Most of these disorders result in muscle weakness or paralysis, a loss in muscle tone and muscle mass, plus either reduced or absent muscle reflexes. Affected animals often have head tremors, seizures, and an unsteady gait. Some also lose their ability to feel pain, and may therefore injure themselves or make any existing injury worse without being aware of it. In severe cases, blindness can result, and the animal may become depressed and lethargic. Symptoms related to inherited neuropathy usually begin when the puppy is about six months old. They come on slowly and progress slowly over time. In acquired cases, the disease can appear in dogs of any age. The age of onset and how quickly symptoms develop depends upon the individual dog and the specific cause. Dogs with acquired neuropathy also may experience anorexia.

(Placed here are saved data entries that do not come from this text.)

import Summits.CriticalPhenomena.PercolationContinuityZ3.Theorems.Transplant.AutChartDatum
import HarnessLib

/-!
# The chart datum of a transitive action by automorphisms (NO finite stabilisers), II: (κ′) the cylinders are connected from some width on;
# THE ONE-TYPE SCALED SKELETON

builds on p205010 (kernel theorem, internal audit signed; external expert review pending) — nothing in this file uses p205010; nothing here is a claim about the OPEN node `SamePDropOfSkeletonFrmScaled₁`.
Lane `prim-bschramm`, seat `prim-bschramm-p4` gen 25 (PART C3 of `P4-GENERAL.md` §47).  Helper file (`--supports stmt-CriticalPhenomena-4575 --as helper`).

(κ′) exactly as for Cayley graphs (`CayleySkeletonScaledConn`) but on the ORBIT: reduce both chart coordinates into `[0, N)` by exact-step edges
inside the cylinder (`reduce_coord`), then join the reduced vertex `v` to `t` inside `Λ_{ℓ₀}`, `ℓ₀ = N R₁ + N + N m`: a KERNEL walk from `t` to
`k • t` (`ker_inBox`, radius `Nm`) followed by the `k`-translate of a walk from `t` to the representative of the chart value of `v` (radius
`N R₁`).  Then **`ChartDatum.skeleton : PlanarSkeletonFrmScaled G`** with ONE type `{t}`: chart `ψ ∘ sec`, `L = N`, frames `a • ·`, exact
`N`-steps, cylinders connected from `ℓ₀` on.
[cite: KozmaNitzan2024, §4 pp. 15–16 (boxes; Lemma 8)] [cite: MartineauTassion2017, §3.2] [cite: BenjaminiSchramm1996, §2]
-/

noncomputable section

namespace Summit.CriticalPhenomena.PercolationContinuityZ3.Theorems.Transplant

open SimpleGraph Filter Literature.Barriers.CriticalPhenomena Literature.Probability.LatticeModels Literature.Probability.Percolation
open scoped Classical

namespace AutChart

variable {V : Type} {G : SimpleGraph V} {A : Type} [Group A] [MulAction A V] {t : V}

namespace ChartDatum

/-! ### (κ′): the cylinders `{φ − φ t ∈ Λ_ℓ}` are connected from some width on -/

/-- Every vertex is at finite distance from `t`. [folklore] -/
theorem exists_rad (D : ChartDatum G A t) (v : V) : ∃ r : ℕ, v ∈ graphBall G t r := by
  obtain ⟨w⟩ := D.conn.preconnected t v
  exact ⟨w.length, w, le_rfl⟩

/-- A radius at which `v` is seen from `t`. [folklore] -/
def rad (D : ChartDatum G A t) (v : V) : ℕ := Classical.choose (D.exists_rad v)

/-- `v ∈ B(t, rad v)`. [folklore] -/
theorem mem_graphBall_rad (D : ChartDatum G A t) (v : V) : v ∈ graphBall G t (D.rad v) := Classical.choose_spec (D.exists_rad v)

/-- **The representatives' radius**: every reduced chart value that occurs has a representative vertex in `B(t, R₁)`. [folklore] -/
def R1 (D : ChartDatum G A t) : ℕ := ((Finset.range D.N) ×ˢ (Finset.range D.N)).sup fun ab =>
  if h : ∃ v : V, D.chart v = CayleyScaled.vec ab.1 ab.2 then D.rad (Classical.choose h) else 0

/-- **The width floor `ℓ₀ = N R₁ + N + N m`.** [folklore] -/
def ℓ₀ (D : ChartDatum G A t) : ℕ := D.N * D.R1 + D.N + D.N * D.m

/-- **A reduced vertex (`φ ∈ [0, N)²`) is joined to `t` inside the box of radius `ℓ₀`**: a kernel walk to `k • t`, then the `k`-translate of a walk
to the representative of its chart value. [folklore] -/
theorem inBox_of_reduced (D : ChartDatum G A t) {v : V} (hv : ∀ i : Fin 2, 0 ≤ D.chart v i ∧ D.chart v i < D.N) : D.InBox D.ℓ₀ t v := by
  set a : ℕ := (D.chart v 0).toNat with ha
  set b : ℕ := (D.chart v 1).toNat with hb
  have h0 := hv 0
  have h1 := hv 1
  have hφv : D.chart v = CayleyScaled.vec a b := by
    funext i; fin_cases i
    · show D.chart v 0 = ((D.chart v 0).toNat : ℤ); rw [Int.toNat_of_nonneg h0.1]
    · show D.chart v 1 = ((D.chart v 1).toNat : ℤ); rw [Int.toNat_of_nonneg h1.1]
  have hex : ∃ v' : V, D.chart v' = CayleyScaled.vec a b := ⟨v, hφv⟩
  set r : V := Classical.choose hex with hr
  have hφr : D.chart r = CayleyScaled.vec a b := Classical.choose_spec hex
  have hab : (a, b) ∈ (Finset.range D.N) ×ˢ (Finset.range D.N) := by
    rw [Finset.mem_product, Finset.mem_range, Finset.mem_range]
    constructor
    · have : (a : ℤ) < D.N := by rw [ha, Int.toNat_of_nonneg h0.1]; exact h0.2
      exact_mod_cast this
    · have : (b : ℤ) < D.N := by rw [hb, Int.toNat_of_nonneg h1.1]; exact h1.2
      exact_mod_cast this
  have hrad : D.rad r ≤ D.R1 := by
    have h := Finset.le_sup (f := fun ab : ℕ × ℕ => if h : ∃ v : V, D.chart v = CayleyScaled.vec ab.1 ab.2 then D.rad (Classical.choose h) else 0) hab
    simp only [dif_pos hex] at h
    exact h
  -- the kernel element carrying `r` to `v`
  set k : A := D.sec v * (D.sec r)⁻¹ with hk_def
  have hk : D.ψ k = 0 := by
    rw [hk_def, D.ψ_mul, D.ψ_inv, D.chart_sec, D.chart_sec, hφv, hφr, add_neg_cancel]
  have hkr : k • r = v := by
    have h1 : (D.sec r)⁻¹ • r = t := by rw [inv_smul_eq_iff, D.sec_smul]
    rw [hk_def, mul_smul, h1, D.sec_smul]
  have h1' : D.InBox (D.N * D.m) t (k • t) := D.ker_inBox hk
  have h2' : D.InBox (D.N * D.R1) t r := D.inBox_mono (Nat.mul_le_mul_left _ hrad) (D.inBox_of_mem_graphBall (D.mem_graphBall_rad r))
  have h3' := D.inBox_smul k (S := 0) (fun i => by rw [hk, Pi.zero_apply, abs_zero]; rfl) h2'
  rw [Nat.zero_add, hkr] at h3'
  exact D.inBox_trans (D.inBox_mono (by unfold ℓ₀; omega) h1') (D.inBox_mono (by unfold ℓ₀; omega) h3')

/-- The deviation of a chart coordinate from the block `[0, N)` (a termination measure for the reduction). [folklore] -/
def excess (D : ChartDatum G A t) (x : ℤ) : ℕ := (-x).toNat + (x - D.N + 1).toNat

/-- **Reduction of ONE coordinate inside the cylinder**: from any vertex of the cylinder `‖φ‖_∞ ≤ ℓ` (`ℓ ≥ N`), single exact-step edges lead,
inside the cylinder, to a vertex whose `i`-th chart coordinate lies in `[0, N)` and whose other coordinate is unchanged. [folklore] -/
theorem reduce_coord (D : ChartDatum G A t) (i : Fin 2) {ℓ : ℕ} (hℓ : D.N ≤ ℓ) :
    ∀ (n : ℕ) (v : V) (hvm : v ∈ {w | D.chart w - D.chart t ∈ box 2 ℓ}), D.excess (D.chart v i) ≤ n →
      ∃ (v' : V) (hv'm : v' ∈ {w | D.chart w - D.chart t ∈ box 2 ℓ}),
        (0 ≤ D.chart v' i ∧ D.chart v' i < D.N) ∧ (∀ j, j ≠ i → D.chart v' j = D.chart v j) ∧
        (G.induce {w | D.chart w - D.chart t ∈ box 2 ℓ}).Reachable ⟨v, hvm⟩ ⟨v', hv'm⟩ := by
  intro n
  induction n with
  | zero =>
    intro v hvm hex
    refine ⟨v, hvm, ?_, fun j _ => rfl, Reachable.refl _⟩
    unfold excess at hex
    constructor <;> omega
  | succ n ih =>
    intro v hvm hex
    by_cases hin : 0 ≤ D.chart v i ∧ D.chart v i < D.N
    · exact ⟨v, hvm, hin, fun j _ => rfl, Reachable.refl _⟩
    · have hvbox : D.chart v ∈ box 2 ℓ := by
        have := hvm; simp only [Set.mem_setOf_eq, D.chart_base, sub_zero] at this; exact this
      rw [mem_box] at hvbox
      by_cases hneg : D.chart v i < 0
      · obtain ⟨hadj, hφ₁⟩ := D.step_pos v i
        set v₁ := (D.sec v * D.gen i) • t with hv₁
        have hφ₁i : D.chart v₁ i = D.chart v i + D.N := by rw [hφ₁, Pi.add_apply, Pi.single_eq_same]
        have hφ₁j : ∀ j, j ≠ i → D.chart v₁ j = D.chart v j := fun j hj => by
          rw [hφ₁, Pi.add_apply, Pi.single_eq_of_ne hj, add_zero]
        have hv₁m : v₁ ∈ {w | D.chart w - D.chart t ∈ box 2 ℓ} := by
          show D.chart v₁ - D.chart t ∈ box 2 ℓ
          rw [D.chart_base, sub_zero, mem_box]
          intro j
          by_cases hj : j = i
          · subst hj; rw [hφ₁i]; have := hvbox j; constructor <;> omega
          · rw [hφ₁j j hj]; exact hvbox j
        have hex₁ : D.excess (D.chart v₁ i) ≤ n := by
          have hN1 := D.one_le_N
          rw [hφ₁i]; unfold excess at hex ⊢; omega
        obtain ⟨v', hv'm, hv'in, hv'j, hreach⟩ := ih v₁ hv₁m hex₁
        refine ⟨v', hv'm, hv'in, fun j hj => by rw [hv'j j hj, hφ₁j j hj], ?_⟩
        have hadj' : (G.induce {w | D.chart w - D.chart t ∈ box 2 ℓ}).Adj ⟨v, hvm⟩ ⟨v₁, hv₁m⟩ := induce_adj.2 hadj
        exact hadj'.reachable.trans hreach
      · have hge : (D.N : ℤ) ≤ D.chart v i := by
          push Not at hneg
          by_contra hlt; push Not at hlt; exact hin ⟨hneg, hlt⟩
        obtain ⟨hadj, hφ₁⟩ := D.step_neg v i
        set v₁ := (D.sec v * (D.gen i)⁻¹) • t with hv₁
        have hφ₁i : D.chart v₁ i = D.chart v i - D.N := by rw [hφ₁, Pi.sub_apply, Pi.single_eq_same]
        have hφ₁j : ∀ j, j ≠ i → D.chart v₁ j = D.chart v j := fun j hj => by
          rw [hφ₁, Pi.sub_apply, Pi.single_eq_of_ne hj, sub_zero]
        have hv₁m : v₁ ∈ {w | D.chart w - D.chart t ∈ box 2 ℓ} := by
          show D.chart v₁ - D.chart t ∈ box 2 ℓ
          rw [D.chart_base, sub_zero, mem_box]
          intro j
          by_cases hj : j = i
          · subst hj; rw [hφ₁i]; have := hvbox j; constructor <;> omega
          · rw [hφ₁j j hj]; exact hvbox j
        have hex₁ : D.excess (D.chart v₁ i) ≤ n := by
          have hN1 := D.one_le_N
          rw [hφ₁i]; unfold excess at hex ⊢; omega
        obtain ⟨v', hv'm, hv'in, hv'j, hreach⟩ := ih v₁ hv₁m hex₁
        refine ⟨v', hv'm, hv'in, fun j hj => by rw [hv'j j hj, hφ₁j j hj], ?_⟩
        have hadj' : (G.induce {w | D.chart w - D.chart t ∈ box 2 ℓ}).Adj ⟨v, hvm⟩ ⟨v₁, hv₁m⟩ := induce_adj.2 hadj
        exact hadj'.reachable.trans hreach

/-- **(κ′) THE CYLINDERS `{φ − φ t ∈ Λ_ℓ}`, `ℓ ≥ ℓ₀`, ARE CONNECTED** (reduce both coordinates by exact steps inside the cylinder, then join the
reduced vertex to `t` inside the box of radius `ℓ₀`). [cite: KozmaNitzan2024, §4 p. 15 (boxes)] -/
theorem cyl_connected_of_le (D : ChartDatum G A t) {ℓ : ℕ} (hℓ : D.ℓ₀ ≤ ℓ) : (G.induce {w | D.chart w - D.chart t ∈ box 2 ℓ}).Connected := by
  have hNℓ : D.N ≤ ℓ := le_trans (by unfold ℓ₀; omega) hℓ
  have ht : t ∈ {w | D.chart w - D.chart t ∈ box 2 ℓ} := by
    show D.chart t - D.chart t ∈ box 2 ℓ; rw [sub_self]; exact zero_mem_box 2 ℓ
  have key : ∀ x : {w | D.chart w - D.chart t ∈ box 2 ℓ}, (G.induce {w | D.chart w - D.chart t ∈ box 2 ℓ}).Reachable ⟨t, ht⟩ x := by
    rintro ⟨v, hvm⟩
    obtain ⟨v₁, hv₁m, hv₁in, _, hr₁⟩ := D.reduce_coord 0 hNℓ _ v hvm le_rfl
    obtain ⟨v₂, hv₂m, hv₂in, hv₂j, hr₂⟩ := D.reduce_coord 1 hNℓ _ v₁ hv₁m le_rfl
    have hred : ∀ i : Fin 2, 0 ≤ D.chart v₂ i ∧ D.chart v₂ i < D.N := by
      intro i
      fin_cases i
      · show 0 ≤ D.chart v₂ 0 ∧ D.chart v₂ 0 < D.N
        rw [hv₂j 0 (by decide)]; exact hv₁in
      · exact hv₂in
    exact (D.reach_of_inBox hℓ (D.inBox_of_reduced hred) ht hv₂m).trans (hr₁.trans hr₂).symm
  exact (connected_iff _).2 ⟨fun a b => (key a).symm.trans (key b), ⟨⟨t, ht⟩⟩⟩

/-! ### The one-type scaled skeleton of `G` -/

/-- **THE ONE-TYPE SCALED SKELETON OF `G` from a chart datum** (NO finite stabilisers): chart `ψ ∘ sec`, `L = N`, frames `a • ·`, base vertex `t`,
exact `N`-steps `v ↦ (sec v · gen i^{±1}) • t`, cylinders connected from `ℓ₀` on. [cite: KozmaNitzan2024, §4 p. 16 (Lemma 8)]
[cite: MartineauTassion2017, §3.2] -/
def skeleton [G.LocallyFinite] (D : ChartDatum G A t) : PlanarSkeletonFrmScaled G where
  φ := D.chart
  L := D.N
  lip := fun _ _ huv i => D.chart_lip huv i
  types := {t}
  frame := fun v => ⟨t, Finset.mem_singleton_self t, smulIso D.act (D.sec v), D.sec_smul v, fun w => by
    rw [smulIso_apply, D.chart_smul, D.chart_base, sub_zero, D.chart_sec, add_comm]⟩
  Δ := G.degree t
  degree_le := fun v => by
    obtain ⟨a, rfl⟩ := D.tr v
    rw [← smulIso_apply D.act a t, Iso.degree_eq]
  N := D.N
  one_le_N := D.one_le_N
  step := fun v i σ => by
    rcases Int.units_eq_one_or σ with rfl | rfl
    · exact ⟨_, (D.step_pos v i).1, by rw [(D.step_pos v i).2, Units.val_one, mul_one]⟩
    · exact ⟨_, (D.step_neg v i).1, by
        rw [(D.step_neg v i).2, Units.val_neg, Units.val_one, mul_neg, mul_one, Pi.single_neg, sub_eq_add_neg]⟩
  ℓ₀ := D.ℓ₀
  cyl_connected := fun t' ht' ℓ hℓ => by
    rw [Finset.mem_singleton] at ht'
    subst ht'
    exact D.cyl_connected_of_le hℓ

end ChartDatum

end AutChart

end Summit.CriticalPhenomena.PercolationContinuityZ3.Theorems.Transplant

end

Any dog may be affected by polyneuropathy, and dogs with the inherited form of the condition should not be bred. The following breeds have the highest incidence of inherited polyneuropathy: Alaskan Malamutes, Boxers, Dalmatians, English Pointers, German Shepherds, Long-Haired Dachshunds, Rottweilers and Tibetan Mastiffs. For unknown reasons, Coonhounds have a higher rate of acquired neuropathy, even suffering from their own specific condition, known as coonhound paralysis.
A variety of blood, nerve, and muscle tests are used to diagnose polyneuropathy in dogs. Inherited forms of the disease are incurable, so treatment is focused on making the dog as comfortable as possible. Dogs with acquired neuropathy can be treated based upon the specific cause; immune-suppressing drugs like corticosteroids are often prescribed. When the animal is severely disabled or unable to walk, then nutrition, fluid, and electrolyte therapy also may be administered. Animals that cannot walk also must be treated and moved regularly to prevent the development of bedsores.